US 12,277,520 B2
Method and an apparatus for routine improvement for an entity
Barbara Sue Smith, Toronto (CA); and Daniel J. Sullivan, Toronto (CA)
Assigned to The Strategic Coach Inc., Toronto (CA)
Filed by Strategic Coach, Toronto (CA)
Filed on Apr. 28, 2023, as Appl. No. 18/141,320.
Prior Publication US 2024/0362571 A1, Oct. 31, 2024
Int. Cl. G06Q 10/0639 (2023.01); H04L 9/40 (2022.01)

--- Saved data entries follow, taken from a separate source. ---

import Summits.RiemannHypothesis.RiemannHypothesis.Theorems.WeilTwoPrimeDeflM80PBase
import Summits.RiemannHypothesis.RiemannHypothesis.Theorems.WeilTwoPrimeDeflM80PDataPE33
import Summits.RiemannHypothesis.RiemannHypothesis.Theorems.WeilTwoPrimeDeflM80PDataDnE18
import Literature.NumberTheory.LFunctions.WeilBlockRowsPZ
import Literature.NumberTheory.LFunctions.WeilBlockRowsFast
import HarnessLib

/-!
# Even-sector deflated two-prime certificate M80P: dominance of row 129 of `R = S''_even(κ') − UᵀU` (factored data)

`WeilCert.checkDomRowF` (linear-traversal form) with the materialized augmented block, the factored inverse `weilCertDeflM80PDnE/weilCertDeflM80PLsE` and the Bessel block, by `decide +kernel`, then `WeilCert.checkDomRowPZ_of_F`. Pure proof file.
-/

set_option linter.dupNamespace false

noncomputable section

namespace Summit.RiemannHypothesis.RiemannHypothesis.Theorems.EvenWinsBeyondArch

open Literature.NumberTheory.LFunctions

set_option maxHeartbeats 0 in
/-- Kernel check of the dominance of row 129 of `R` (even block, certificate M80P). [folklore] -/
theorem checkDomRowF0_129_weilCertDeflM80P :
    weilCertDeflM80PBase.checkDomRowF weilCertDeflM80PPmE weilCertDeflM80PDnE weilCertDeflM80PLsE weilCertDeflM80PHpE weilCertDeflM80PKappa' 0 129 = true := by
  decide +kernel

/-- Kernel check of the dominance of row 129 of `R` (factored data), from the fast row. [folklore] -/
theorem checkDomRowPZ0_129_weilCertDeflM80P :
    weilCertDeflM80PBase.checkDomRowPZ weilCertDeflM80PPmE weilCertDeflM80PDnE weilCertDeflM80PLsE weilCertDeflM80PHpE weilCertDeflM80PKappa' 0 129 = true :=
  WeilCert.checkDomRowPZ_of_F (by decide) checkDomRowF0_129_weilCertDeflM80P


end Summit.RiemannHypothesis.RiemannHypothesis.Theorems.EvenWinsBeyondArch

CPC G06Q 10/06395 (2013.01) [G06Q 10/06398 (2013.01); H04L 63/126 (2013.01)] 20 Claims
OG exemplary drawing
 
11. An apparatus for routine improvement for an entity, comprising:
at least a processor; and
a memory communicatively connected to the processor, the memory containing instructions configuring the at least a processor to:
receive an entity profile, wherein receiving the entity profile comprises:
receiving an IP address associated with a known location of an entity and appended to a data packet containing entity profile data;
authenticating the entity by:
determining an actual time lapse between a computing device associated with the entity and the at least a processor;
comparing the actual time lapse to an expected time lapse, wherein the expected time lapse is determined based on entity location and data packet size; and
comparing the IP address to a plurality of stored flagged IP addresses previously identified by the at least a processor;
generate a first datum;
receive a second datum;
generate at least an entity-specific improvement recommendation as a function of the second datum and first datum utilizing a recommendation machine learning model which further comprises:
receiving a first training data, wherein the first training data correlates the first datum and second datum to an entity-specific improvement recommendation;
training, iteratively, the recommendation machine learning model using the first training data, wherein training the recommendation machine learning model includes retraining the recommendation machine learning model with feedback from previous iterations of the recommendation machine learning model; and
generating the at least an entity-specific improvement recommendation as a function of the first datum and the second datum using the trained recommendation machine learning model;
calculate an impact metric as a function of a plurality of attribute clusters, wherein calculating the impact metric comprises:
training an impact metric machine learning model using a second training data, wherein the second training data comprises the plurality of attribute clusters as inputs correlated to the impact metric as outputs, wherein training the impact metric machine learning model comprises:
iteratively updating the second training data as a function of adjusted inputs and desired outputs of the impact metric machine learning model;
retraining the impact metric machine learning model using the updated second training data; and
calculating the impact metric using the trained impact metric machine learning model; and
determine at least a user interface element as a function of the at least an entity-specific improvement recommendation;
transmit the at least an interface element to a display.